Exercise data.
import Summits.NavierStokesRegularity.NavierStokesRegularity.Theorems.QuantisedSymmetryQuantisedOrderRotation
import Literature.Analysis.FluidPDE.PineauVicolAngularMean
import Literature.Analysis.FluidPDE.AxisymHouLiVariables
import HarnessLib

/-!
# Route QuantisedSymmetry, item `QuantisedOrder` (stmt-NavierStokesRegularity-11293) — III:
# the SO(2)-average — an a.e.-axisymmetric field has a POINTWISE axisymmetric representative

**Proposition.** Let `u : ℝ → ℝ³ → ℝ³` be a.e. strongly measurable on a parabolic ball
`Q = Q(0, R)` and a.e. equivariant there under every rotation about the `x₃`-axis
(`u(t, R_θ x) = R_θ u(t, x)` for a.e. `(t, x) ∈ Q`, for each `θ`). Then there is a field `ū` whose
every slice `ū(t, ·)` is axisymmetric at EVERY point (`IsAxisymmetric`, the pointwise notion of
`AxisymmetricEuler.lean`) and which agrees with `u` a.e. on `Q`.

*Construction.* Replace `u` by a strongly measurable representative `ũ` vanishing off `Q`
(still a.e. equivariant, now on all of `ℝ × ℝ³`), and average over the orbit:
`ū(t, x) = (2π)⁻¹ ∫₀^{2π} R_{-θ} ũ(t, R_θ x) dθ` — the tree's `angularMeanVec` (Pineau–Vicol's
`⟨·⟩_θ`), which is axisymmetric with NO hypothesis on the field (`isAxisymmetric_angularMeanVec`).
By Fubini on `ℝ_θ × (ℝ × ℝ³)` (`Measure.ae_ae_comm`), for a.e. `(t, x)` the integrand equals
`ũ(t, x)` for a.e. `θ`, so `ū = ũ = u` a.e. on `Q`.

Measure theory only; nothing here is specific to the Navier–Stokes equations.

## References

* B. Pineau, V. Vicol, arXiv:2607.09619, §6.1 (6.4) (the angular mean). [PineauVicol2026]
* G. Seregin, V. Šverák, Comm. PDE 34 (2009) = arXiv:0804.1803, §3. [SereginSverak2009]
-/

set_option linter.dupNamespace false

noncomputable section

open MeasureTheory Set Function Filter Topology Metric
open scoped ENNReal NNReal

namespace Summit.NavierStokesRegularity.NavierStokesRegularity.Theorems.QuantisedOrder

open Literature.Analysis.FluidPDE

/-- **Averaging identity.** If `ũ : ℝ × ℝ³ → ℝ³` is strongly measurable and, for every angle `θ`,
`ũ(t, R_θ x) = R_θ ũ(t, x)` for a.e. `(t, x) ∈ ℝ × ℝ³`, then the orbit average
`(t, x) ↦ ⟨ũ(t, ·)⟩_θ(x)` (`angularMeanVec`) agrees with `ũ` almost everywhere (Fubini in the angle).
[folklore] -/
theorem angularMeanVec_ae_eq_of_ae_equivariant
    {ut : ℝ × EuclideanSpace ℝ (Fin 3) → EuclideanSpace ℝ (Fin 3)} (hutm : StronglyMeasurable ut)
    (hsym : ∀ θ : ℝ, ∀ᵐ z ∂(volume : Measure (ℝ × EuclideanSpace ℝ (Fin 3))),
      ut (z.1, rotZ θ z.2) = rotZ θ (ut z)) :
    ∀ᵐ z ∂(volume : Measure (ℝ × EuclideanSpace ℝ (Fin 3))),
      angularMeanVec (fun y => ut (z.1, y)) z.2 = ut z := by
  -- the defect `H(θ, z) = R_{-θ} ũ(t, R_θ x) - ũ(t, x)` is jointly measurable
  obtain ⟨H, hH⟩ : ∃ H : ℝ × (ℝ × EuclideanSpace ℝ (Fin 3)) → EuclideanSpace ℝ (Fin 3),
      ∀ q, H q = rotZ (-q.1) (ut (q.2.1, rotZ q.1 q.2.2)) - ut q.2 := ⟨_, fun q => rfl⟩
  have hm1 : Measurable fun q : ℝ × (ℝ × EuclideanSpace ℝ (Fin 3)) => (q.2.1, rotZ q.1 q.2.2) :=
    (continuous_snd.fst.prodMk
      (continuous_rotZ_uncurry'.comp (continuous_fst.prodMk continuous_snd.snd))).measurable
  have hm2 : Measurable fun q : ℝ × (ℝ × EuclideanSpace ℝ (Fin 3)) => ut (q.2.1, rotZ q.1 q.2.2) :=
    hutm.measurable.comp hm1
  -- (elaborated without expected type: unifying `?g ∘ ?f` against the target lambda is costly)
  have hm3 := continuous_rotZ_uncurry'.measurable.comp (measurable_fst.neg.prodMk hm2)
  have hHm : Measurable H := by
    have e : H = fun q => ((fun p : ℝ × EuclideanSpace ℝ (Fin 3) => rotZ p.1 p.2) ∘
        fun q : ℝ × (ℝ × EuclideanSpace ℝ (Fin 3)) => (-q.1, ut (q.2.1, rotZ q.1 q.2.2))) q - ut q.2 := by
      funext q; rw [hH]; rfl
    rw [e]
    exact hm3.sub (hutm.measurable.comp measurable_snd)
  -- for each angle it vanishes a.e.
  have hHθ : ∀ θ : ℝ, ∀ᵐ z ∂(volume : Measure (ℝ × EuclideanSpace ℝ (Fin 3))), H (θ, z) = 0 := by
    intro θ
    filter_upwards [hsym θ] with z hz
    rw [hH]
    dsimp only
    rw [hz, rotZ_neg_apply_rotZ, sub_self]
  -- Fubini: swap the quantifiers
  have hset : MeasurableSet {q : ℝ × (ℝ × EuclideanSpace ℝ (Fin 3)) | H (q.1, q.2) = 0} :=
    hHm (measurableSet_singleton 0)
  have hswap : ∀ᵐ z ∂(volume : Measure (ℝ × EuclideanSpace ℝ (Fin 3))),
      ∀ᵐ θ ∂(volume : Measure ℝ), H (θ, z) = 0 :=
    (Measure.ae_ae_comm (μ := (volume : Measure ℝ))
      (ν := (volume : Measure (ℝ × EuclideanSpace ℝ (Fin 3))))
      (p := fun θ z => H (θ, z) = 0) hset).1 (Eventually.of_forall hHθ)
  filter_upwards [hswap] with z hz
  rw [angularMeanVec_apply]
  have hc : ∫ θ in (0 : ℝ)..2 * Real.pi, rotZ (-θ) (ut (z.1, rotZ θ z.2)) =
      ∫ θ in (0 : ℝ)..2 * Real.pi, ut z := by
    refine intervalIntegral.integral_congr_ae (hz.mono fun θ hθ _ => ?_)
    have hθ' : rotZ (-θ) (ut (z.1, rotZ θ z.2)) - ut z = 0 := by
      have := hH (θ, z)
      rw [hθ] at this
      exact this.symm
    exact sub_eq_zero.1 hθ'
  rw [hc, intervalIntegral.integral_const, sub_zero, smul_smul,
    inv_mul_cancel₀ (by positivity), one_smul]

/-- **Pointwise axisymmetric representative.** An a.e. strongly measurable field on `Q(0, R)`
which is a.e. equivariant there under every rotation about the axis agrees a.e. on `Q(0, R)` with a
field all of whose slices are (pointwise) axisymmetric. [folklore] -/
theorem exists_axisymmetric_repr {R : ℝ}
    {u : ℝ → EuclideanSpace ℝ (Fin 3) → EuclideanSpace ℝ (Fin 3)}
    (hum : AEStronglyMeasurable (uncurry u)
      ((volume : Measure (ℝ × EuclideanSpace ℝ (Fin 3))).restrict
        (parabolicCylinder R (0 : ℝ × EuclideanSpace ℝ (Fin 3)))))
    (hsym : ∀ θ : ℝ, ∀ᵐ z ∂((volume : Measure (ℝ × EuclideanSpace ℝ (Fin 3))).restrict
        (parabolicCylinder R (0 : ℝ × EuclideanSpace ℝ (Fin 3)))),
      u z.1 (rotZ θ z.2) = rotZ θ (u z.1 z.2)) :
    ∃ ub : ℝ → EuclideanSpace ℝ (Fin 3) → EuclideanSpace ℝ (Fin 3),
      (∀ t, IsAxisymmetric (ub t)) ∧
      ∀ᵐ z ∂((volume : Measure (ℝ × EuclideanSpace ℝ (Fin 3))).restrict
          (parabolicCylinder R (0 : ℝ × EuclideanSpace ℝ (Fin 3)))),
        uncurry u z = uncurry ub z := by
  set Q := parabolicCylinder R (0 : ℝ × EuclideanSpace ℝ (Fin 3)) with hQ
  have hQm : MeasurableSet Q := (isOpen_parabolicCylinder R _).measurableSet
  -- a strongly measurable representative vanishing off `Q`
  set ut : ℝ × EuclideanSpace ℝ (Fin 3) → EuclideanSpace ℝ (Fin 3) :=
    Q.indicator (hum.mk (uncurry u)) with hut
  have hutm : StronglyMeasurable ut := hum.stronglyMeasurable_mk.indicator hQm
  have hff' := hum.ae_eq_mk
  have hu_ut : ∀ᵐ z ∂((volume : Measure (ℝ × EuclideanSpace ℝ (Fin 3))).restrict Q),
      uncurry u z = ut z := by
    filter_upwards [hff', ae_restrict_mem hQm] with z h1 h2
    rw [hut, indicator_of_mem h2]
    exact h1
  -- it is a.e. equivariant on the whole space
  have hut_sym : ∀ θ : ℝ, ∀ᵐ z ∂(volume : Measure (ℝ × EuclideanSpace ℝ (Fin 3))),
      ut (z.1, rotZ θ z.2) = rotZ θ (ut z) := by
    intro θ
    refine ae_of_ae_restrict_of_ae_restrict_compl Q ?_ ?_
    · have h2 := ae_restrict_comp_prodMap_rotZ θ R hff'
      filter_upwards [hsym θ, h2, hff', ae_restrict_mem hQm] with z e1 e2 e3 hz
      have hz' : (z.1, rotZ θ z.2) ∈ Q := mem_parabolicCylinder_zero_rotZ hz
      rw [hut, indicator_of_mem hz', indicator_of_mem hz]
      have e2' : hum.mk (uncurry u) (z.1, rotZ θ z.2) = uncurry u (z.1, rotZ θ z.2) := e2.symm
      have e3' : hum.mk (uncurry u) z = uncurry u z := e3.symm
      rw [e2', e3']
      exact e1
    · refine (ae_restrict_mem hQm.compl).mono fun z hz => ?_
      have hz' : (z.1, rotZ θ z.2) ∉ Q := by
        intro h
        have h' := mem_parabolicCylinder_zero_rotZ (θ := -θ) h
        rw [rotZ_neg_apply_rotZ] at h'
        exact hz h'
      rw [hut, indicator_of_notMem hz', indicator_of_notMem hz]
      exact (map_zero (rotZL θ)).symm
  -- the orbit average
  refine ⟨fun t x => angularMeanVec (fun y => ut (t, y)) x,
    fun t => isAxisymmetric_angularMeanVec _, ?_⟩
  have hav := angularMeanVec_ae_eq_of_ae_equivariant hutm hut_sym
  filter_upwards [hu_ut, ae_restrict_of_ae (s := Q) hav] with z h1 h2
  rw [h1]
  exact h2.symm

end Summit.NavierStokesRegularity.NavierStokesRegularity.Theorems.QuantisedOrder

end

Exercise goal. Each line that contains "intervalIntegral" is to be copied from the listing above.

Response to the exercise.
    refine intervalIntegral.integral_congr_ae (hz.mono fun θ hθ _ => ?_)
  rw [hc, intervalIntegral.integral_const, sub_zero, smul_smul,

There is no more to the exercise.